## Source data
◇ ◇ ◇ ◇ ◇
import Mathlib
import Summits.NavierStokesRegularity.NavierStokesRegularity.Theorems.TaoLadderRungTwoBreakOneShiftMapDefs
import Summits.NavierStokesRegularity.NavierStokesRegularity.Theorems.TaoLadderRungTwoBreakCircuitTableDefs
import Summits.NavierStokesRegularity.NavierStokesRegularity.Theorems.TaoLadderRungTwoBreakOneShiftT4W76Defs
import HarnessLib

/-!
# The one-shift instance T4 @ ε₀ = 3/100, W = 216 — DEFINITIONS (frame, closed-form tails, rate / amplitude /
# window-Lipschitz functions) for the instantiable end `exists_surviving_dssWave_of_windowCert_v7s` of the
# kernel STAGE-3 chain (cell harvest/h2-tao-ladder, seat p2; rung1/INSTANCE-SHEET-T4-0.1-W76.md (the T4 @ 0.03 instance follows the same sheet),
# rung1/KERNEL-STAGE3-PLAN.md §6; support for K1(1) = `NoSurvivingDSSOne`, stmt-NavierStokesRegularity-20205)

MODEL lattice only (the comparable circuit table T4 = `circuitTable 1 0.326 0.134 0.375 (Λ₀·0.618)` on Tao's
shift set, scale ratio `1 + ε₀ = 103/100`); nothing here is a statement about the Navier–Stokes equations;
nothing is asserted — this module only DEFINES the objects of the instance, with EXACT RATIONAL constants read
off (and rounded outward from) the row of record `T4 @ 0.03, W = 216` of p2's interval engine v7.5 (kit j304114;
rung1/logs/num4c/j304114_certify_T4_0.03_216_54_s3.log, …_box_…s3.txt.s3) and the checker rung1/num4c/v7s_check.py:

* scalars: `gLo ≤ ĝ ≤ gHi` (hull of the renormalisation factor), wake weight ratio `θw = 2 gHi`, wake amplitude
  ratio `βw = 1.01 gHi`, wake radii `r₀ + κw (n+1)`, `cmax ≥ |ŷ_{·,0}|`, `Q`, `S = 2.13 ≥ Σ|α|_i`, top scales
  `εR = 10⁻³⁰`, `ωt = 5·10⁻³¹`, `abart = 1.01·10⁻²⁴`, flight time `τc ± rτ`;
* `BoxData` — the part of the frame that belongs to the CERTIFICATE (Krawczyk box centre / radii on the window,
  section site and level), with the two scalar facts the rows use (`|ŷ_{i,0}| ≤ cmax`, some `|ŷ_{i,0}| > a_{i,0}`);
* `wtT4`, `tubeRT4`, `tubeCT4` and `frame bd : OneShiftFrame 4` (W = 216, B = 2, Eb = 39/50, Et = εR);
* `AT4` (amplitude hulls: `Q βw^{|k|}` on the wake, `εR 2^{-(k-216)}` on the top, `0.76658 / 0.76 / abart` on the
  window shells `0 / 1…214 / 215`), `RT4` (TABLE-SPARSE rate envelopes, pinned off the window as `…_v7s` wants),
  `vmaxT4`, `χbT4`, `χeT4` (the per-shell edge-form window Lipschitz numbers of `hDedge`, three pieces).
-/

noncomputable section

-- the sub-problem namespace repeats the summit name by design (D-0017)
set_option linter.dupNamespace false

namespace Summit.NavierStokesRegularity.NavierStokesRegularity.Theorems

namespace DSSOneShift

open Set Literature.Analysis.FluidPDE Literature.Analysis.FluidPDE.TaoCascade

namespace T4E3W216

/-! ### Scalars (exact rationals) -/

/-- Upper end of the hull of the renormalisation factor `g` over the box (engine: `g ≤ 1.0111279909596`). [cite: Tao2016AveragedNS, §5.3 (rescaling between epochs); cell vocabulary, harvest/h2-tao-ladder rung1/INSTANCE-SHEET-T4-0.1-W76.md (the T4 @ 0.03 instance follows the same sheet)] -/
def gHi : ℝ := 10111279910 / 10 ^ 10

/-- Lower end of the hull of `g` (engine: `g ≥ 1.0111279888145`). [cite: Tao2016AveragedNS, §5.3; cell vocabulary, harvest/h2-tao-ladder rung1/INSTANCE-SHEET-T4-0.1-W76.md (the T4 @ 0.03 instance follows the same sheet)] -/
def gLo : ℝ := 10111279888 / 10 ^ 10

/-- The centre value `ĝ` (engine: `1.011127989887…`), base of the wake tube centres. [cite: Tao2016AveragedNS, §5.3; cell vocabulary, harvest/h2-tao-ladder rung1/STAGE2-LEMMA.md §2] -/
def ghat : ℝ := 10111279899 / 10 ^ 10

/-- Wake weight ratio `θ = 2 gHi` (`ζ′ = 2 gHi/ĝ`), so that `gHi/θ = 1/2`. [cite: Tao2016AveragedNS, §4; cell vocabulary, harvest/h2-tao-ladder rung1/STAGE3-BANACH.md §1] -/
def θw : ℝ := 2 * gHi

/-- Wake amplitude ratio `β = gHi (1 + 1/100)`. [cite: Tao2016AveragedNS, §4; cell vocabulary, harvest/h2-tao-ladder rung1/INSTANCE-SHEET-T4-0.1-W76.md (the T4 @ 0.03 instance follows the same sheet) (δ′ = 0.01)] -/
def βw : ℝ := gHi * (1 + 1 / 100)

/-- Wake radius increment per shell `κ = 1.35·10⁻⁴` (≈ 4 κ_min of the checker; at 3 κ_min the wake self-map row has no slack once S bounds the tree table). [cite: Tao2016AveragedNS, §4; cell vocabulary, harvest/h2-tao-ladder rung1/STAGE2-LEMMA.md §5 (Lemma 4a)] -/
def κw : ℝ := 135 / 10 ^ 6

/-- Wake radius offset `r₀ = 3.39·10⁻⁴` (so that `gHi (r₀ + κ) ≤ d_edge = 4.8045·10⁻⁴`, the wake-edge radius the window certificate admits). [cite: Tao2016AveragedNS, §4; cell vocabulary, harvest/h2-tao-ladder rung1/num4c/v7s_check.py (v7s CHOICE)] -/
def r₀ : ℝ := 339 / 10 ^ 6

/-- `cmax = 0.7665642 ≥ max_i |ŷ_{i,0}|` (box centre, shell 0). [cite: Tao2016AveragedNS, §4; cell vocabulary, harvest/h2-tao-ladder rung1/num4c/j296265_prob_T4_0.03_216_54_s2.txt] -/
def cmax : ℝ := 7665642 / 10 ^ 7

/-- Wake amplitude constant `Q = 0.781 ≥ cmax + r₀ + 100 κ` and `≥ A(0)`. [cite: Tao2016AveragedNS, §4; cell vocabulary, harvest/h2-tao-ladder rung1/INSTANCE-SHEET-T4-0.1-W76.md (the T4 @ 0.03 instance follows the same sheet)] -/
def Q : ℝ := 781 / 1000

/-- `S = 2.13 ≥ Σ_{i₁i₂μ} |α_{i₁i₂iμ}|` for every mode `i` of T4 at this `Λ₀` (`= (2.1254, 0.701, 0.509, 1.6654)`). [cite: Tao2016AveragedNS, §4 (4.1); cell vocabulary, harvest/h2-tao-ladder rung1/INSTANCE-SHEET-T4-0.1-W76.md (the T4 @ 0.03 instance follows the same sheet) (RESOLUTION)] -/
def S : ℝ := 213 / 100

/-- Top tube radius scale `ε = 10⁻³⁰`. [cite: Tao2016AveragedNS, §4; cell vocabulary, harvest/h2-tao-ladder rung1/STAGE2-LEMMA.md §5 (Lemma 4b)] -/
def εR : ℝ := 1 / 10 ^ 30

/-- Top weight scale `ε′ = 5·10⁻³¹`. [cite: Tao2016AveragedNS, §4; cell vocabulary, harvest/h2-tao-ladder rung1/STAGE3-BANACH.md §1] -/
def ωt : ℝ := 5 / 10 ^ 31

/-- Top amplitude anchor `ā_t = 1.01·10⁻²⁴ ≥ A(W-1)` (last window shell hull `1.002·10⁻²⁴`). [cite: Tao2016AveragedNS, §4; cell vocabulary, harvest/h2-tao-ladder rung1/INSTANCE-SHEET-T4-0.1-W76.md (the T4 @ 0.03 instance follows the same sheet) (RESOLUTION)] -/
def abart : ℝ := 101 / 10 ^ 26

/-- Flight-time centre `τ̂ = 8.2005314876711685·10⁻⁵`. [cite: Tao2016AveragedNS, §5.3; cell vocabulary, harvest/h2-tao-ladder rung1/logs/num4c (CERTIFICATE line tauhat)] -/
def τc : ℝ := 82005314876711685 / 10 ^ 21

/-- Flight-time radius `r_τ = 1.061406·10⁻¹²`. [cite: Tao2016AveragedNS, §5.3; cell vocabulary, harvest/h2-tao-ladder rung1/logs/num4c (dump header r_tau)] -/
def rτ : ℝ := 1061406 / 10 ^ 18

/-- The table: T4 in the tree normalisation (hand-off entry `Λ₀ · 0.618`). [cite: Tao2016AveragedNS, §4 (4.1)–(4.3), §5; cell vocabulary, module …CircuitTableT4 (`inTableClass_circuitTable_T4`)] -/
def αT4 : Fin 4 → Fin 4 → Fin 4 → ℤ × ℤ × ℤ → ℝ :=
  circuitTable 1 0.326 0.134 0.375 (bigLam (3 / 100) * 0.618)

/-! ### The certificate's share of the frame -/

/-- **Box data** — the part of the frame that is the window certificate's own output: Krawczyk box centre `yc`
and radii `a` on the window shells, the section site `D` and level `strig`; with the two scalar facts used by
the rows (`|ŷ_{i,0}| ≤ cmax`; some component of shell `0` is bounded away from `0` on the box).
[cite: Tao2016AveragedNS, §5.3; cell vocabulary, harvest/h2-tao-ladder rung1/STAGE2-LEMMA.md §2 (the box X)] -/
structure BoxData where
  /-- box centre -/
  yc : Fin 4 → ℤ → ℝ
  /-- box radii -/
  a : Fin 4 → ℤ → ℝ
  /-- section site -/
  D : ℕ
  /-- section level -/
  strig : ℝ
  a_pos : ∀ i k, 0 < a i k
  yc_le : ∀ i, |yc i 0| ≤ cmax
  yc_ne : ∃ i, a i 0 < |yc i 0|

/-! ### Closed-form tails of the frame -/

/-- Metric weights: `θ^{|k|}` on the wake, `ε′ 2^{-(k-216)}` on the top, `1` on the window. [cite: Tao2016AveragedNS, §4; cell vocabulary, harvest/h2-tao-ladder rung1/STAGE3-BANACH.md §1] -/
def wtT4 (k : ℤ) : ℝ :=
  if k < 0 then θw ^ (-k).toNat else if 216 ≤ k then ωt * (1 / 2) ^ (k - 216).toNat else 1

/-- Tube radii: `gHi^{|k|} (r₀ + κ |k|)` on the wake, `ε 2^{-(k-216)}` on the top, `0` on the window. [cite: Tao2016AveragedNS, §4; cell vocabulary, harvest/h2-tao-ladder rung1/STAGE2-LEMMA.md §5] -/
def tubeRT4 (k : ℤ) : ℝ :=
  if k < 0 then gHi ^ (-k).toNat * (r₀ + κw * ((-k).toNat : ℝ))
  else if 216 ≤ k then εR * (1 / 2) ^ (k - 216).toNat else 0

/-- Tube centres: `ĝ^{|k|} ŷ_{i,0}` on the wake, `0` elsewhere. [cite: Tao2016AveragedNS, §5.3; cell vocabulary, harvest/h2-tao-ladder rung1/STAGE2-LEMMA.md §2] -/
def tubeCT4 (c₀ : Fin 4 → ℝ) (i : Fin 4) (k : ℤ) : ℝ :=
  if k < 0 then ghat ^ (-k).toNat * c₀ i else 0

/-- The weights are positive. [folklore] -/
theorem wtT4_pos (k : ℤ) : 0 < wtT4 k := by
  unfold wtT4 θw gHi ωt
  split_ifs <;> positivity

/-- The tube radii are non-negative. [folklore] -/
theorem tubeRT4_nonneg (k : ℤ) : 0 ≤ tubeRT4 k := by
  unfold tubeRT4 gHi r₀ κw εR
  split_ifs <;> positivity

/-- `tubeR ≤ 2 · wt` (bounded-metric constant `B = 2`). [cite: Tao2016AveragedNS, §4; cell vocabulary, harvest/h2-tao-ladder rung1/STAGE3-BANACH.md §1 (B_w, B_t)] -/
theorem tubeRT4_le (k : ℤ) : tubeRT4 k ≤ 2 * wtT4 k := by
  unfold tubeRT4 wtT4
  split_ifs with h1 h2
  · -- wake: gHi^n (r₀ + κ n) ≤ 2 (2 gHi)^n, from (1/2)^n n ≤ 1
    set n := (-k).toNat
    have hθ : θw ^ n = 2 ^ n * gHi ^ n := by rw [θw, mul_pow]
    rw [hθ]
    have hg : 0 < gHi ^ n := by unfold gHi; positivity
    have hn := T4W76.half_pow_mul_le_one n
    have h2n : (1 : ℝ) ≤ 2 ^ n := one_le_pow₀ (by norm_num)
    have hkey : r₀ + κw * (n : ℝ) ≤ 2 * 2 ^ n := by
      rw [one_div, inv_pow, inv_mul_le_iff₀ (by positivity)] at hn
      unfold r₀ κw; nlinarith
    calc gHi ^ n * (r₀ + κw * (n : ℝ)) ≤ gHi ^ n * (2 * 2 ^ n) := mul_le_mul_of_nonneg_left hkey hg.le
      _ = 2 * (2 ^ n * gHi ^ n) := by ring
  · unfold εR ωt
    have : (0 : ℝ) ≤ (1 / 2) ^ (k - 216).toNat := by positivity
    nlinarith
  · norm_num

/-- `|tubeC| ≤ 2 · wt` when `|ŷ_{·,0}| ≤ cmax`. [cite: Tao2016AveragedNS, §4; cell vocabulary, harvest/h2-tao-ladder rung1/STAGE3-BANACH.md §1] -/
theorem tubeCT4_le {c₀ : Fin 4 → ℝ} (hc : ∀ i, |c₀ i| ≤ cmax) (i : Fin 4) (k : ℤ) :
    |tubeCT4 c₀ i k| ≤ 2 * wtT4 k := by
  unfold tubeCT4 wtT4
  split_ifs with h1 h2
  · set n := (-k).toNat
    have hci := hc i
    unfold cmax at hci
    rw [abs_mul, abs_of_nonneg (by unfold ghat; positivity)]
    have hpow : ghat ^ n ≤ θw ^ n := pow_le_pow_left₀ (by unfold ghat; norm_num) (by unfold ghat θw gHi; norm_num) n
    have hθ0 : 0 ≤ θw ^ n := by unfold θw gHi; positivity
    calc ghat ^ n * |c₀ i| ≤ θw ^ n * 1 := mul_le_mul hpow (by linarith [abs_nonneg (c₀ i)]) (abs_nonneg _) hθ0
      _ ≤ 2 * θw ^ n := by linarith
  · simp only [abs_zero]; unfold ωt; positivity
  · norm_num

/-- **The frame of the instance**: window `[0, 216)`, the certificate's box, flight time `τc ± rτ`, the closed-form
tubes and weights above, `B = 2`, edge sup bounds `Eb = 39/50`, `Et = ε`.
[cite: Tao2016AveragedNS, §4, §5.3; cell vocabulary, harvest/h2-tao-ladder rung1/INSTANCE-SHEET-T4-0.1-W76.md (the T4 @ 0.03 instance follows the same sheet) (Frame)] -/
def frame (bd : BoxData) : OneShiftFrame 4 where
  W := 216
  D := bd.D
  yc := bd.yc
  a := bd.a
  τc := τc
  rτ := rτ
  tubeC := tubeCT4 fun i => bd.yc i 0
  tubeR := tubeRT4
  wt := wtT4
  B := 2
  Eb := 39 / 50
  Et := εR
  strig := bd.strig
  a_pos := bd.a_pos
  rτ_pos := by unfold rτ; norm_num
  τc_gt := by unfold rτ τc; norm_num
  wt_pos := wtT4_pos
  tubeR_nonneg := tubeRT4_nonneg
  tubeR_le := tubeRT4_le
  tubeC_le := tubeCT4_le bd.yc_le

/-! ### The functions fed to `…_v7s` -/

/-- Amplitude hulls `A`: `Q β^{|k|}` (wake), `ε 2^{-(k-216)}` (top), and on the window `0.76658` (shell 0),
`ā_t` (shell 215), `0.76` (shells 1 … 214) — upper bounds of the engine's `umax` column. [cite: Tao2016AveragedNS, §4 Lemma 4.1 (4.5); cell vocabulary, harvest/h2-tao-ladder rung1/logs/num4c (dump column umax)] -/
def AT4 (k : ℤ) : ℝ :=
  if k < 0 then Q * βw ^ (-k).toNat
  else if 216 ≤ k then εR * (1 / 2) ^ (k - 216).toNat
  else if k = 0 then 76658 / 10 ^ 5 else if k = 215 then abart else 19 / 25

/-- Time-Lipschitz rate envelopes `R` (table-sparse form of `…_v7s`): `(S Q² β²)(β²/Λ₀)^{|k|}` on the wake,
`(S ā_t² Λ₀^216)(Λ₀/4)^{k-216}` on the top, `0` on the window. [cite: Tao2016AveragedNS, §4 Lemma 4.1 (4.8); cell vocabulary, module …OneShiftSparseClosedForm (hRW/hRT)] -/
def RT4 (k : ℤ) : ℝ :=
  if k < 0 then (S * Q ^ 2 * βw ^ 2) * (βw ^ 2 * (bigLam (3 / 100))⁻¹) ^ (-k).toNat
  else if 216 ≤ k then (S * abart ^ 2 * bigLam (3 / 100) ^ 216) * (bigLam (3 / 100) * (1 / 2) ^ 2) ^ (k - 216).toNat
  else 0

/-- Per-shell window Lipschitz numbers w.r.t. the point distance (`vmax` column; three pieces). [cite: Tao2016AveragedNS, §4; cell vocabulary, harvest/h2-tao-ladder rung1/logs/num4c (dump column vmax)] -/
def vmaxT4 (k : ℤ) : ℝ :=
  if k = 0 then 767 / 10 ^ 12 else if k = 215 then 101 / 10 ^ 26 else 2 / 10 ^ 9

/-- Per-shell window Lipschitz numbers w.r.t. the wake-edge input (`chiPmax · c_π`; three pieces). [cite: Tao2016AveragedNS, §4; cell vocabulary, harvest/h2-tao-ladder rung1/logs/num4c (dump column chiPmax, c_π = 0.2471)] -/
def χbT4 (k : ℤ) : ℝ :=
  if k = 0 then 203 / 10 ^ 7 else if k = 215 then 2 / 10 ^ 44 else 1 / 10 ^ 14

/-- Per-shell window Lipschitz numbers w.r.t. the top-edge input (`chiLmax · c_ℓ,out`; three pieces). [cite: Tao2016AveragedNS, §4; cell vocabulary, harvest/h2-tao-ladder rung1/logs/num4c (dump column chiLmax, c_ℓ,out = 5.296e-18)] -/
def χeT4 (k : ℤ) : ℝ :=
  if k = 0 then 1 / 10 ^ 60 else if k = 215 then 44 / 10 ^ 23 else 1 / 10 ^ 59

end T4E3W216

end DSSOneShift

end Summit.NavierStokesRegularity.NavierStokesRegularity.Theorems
◇ ◇ ◇ ◇ ◇
## What is needed
Retrieve all lines from the data that contain the string "rate".

## Solved problem
# The one-shift instance T4 @ ε₀ = 3/100, W = 216 — DEFINITIONS (frame, closed-form tails, rate / amplitude /
  window shells `0 / 1…214 / 215`), `RT4` (TABLE-SPARSE rate envelopes, pinned off the window as `…_v7s` wants),
/-- Time-Lipschitz rate envelopes `R` (table-sparse form of `…_v7s`): `(S Q² β²)(β²/Λ₀)^{|k|}` on the wake,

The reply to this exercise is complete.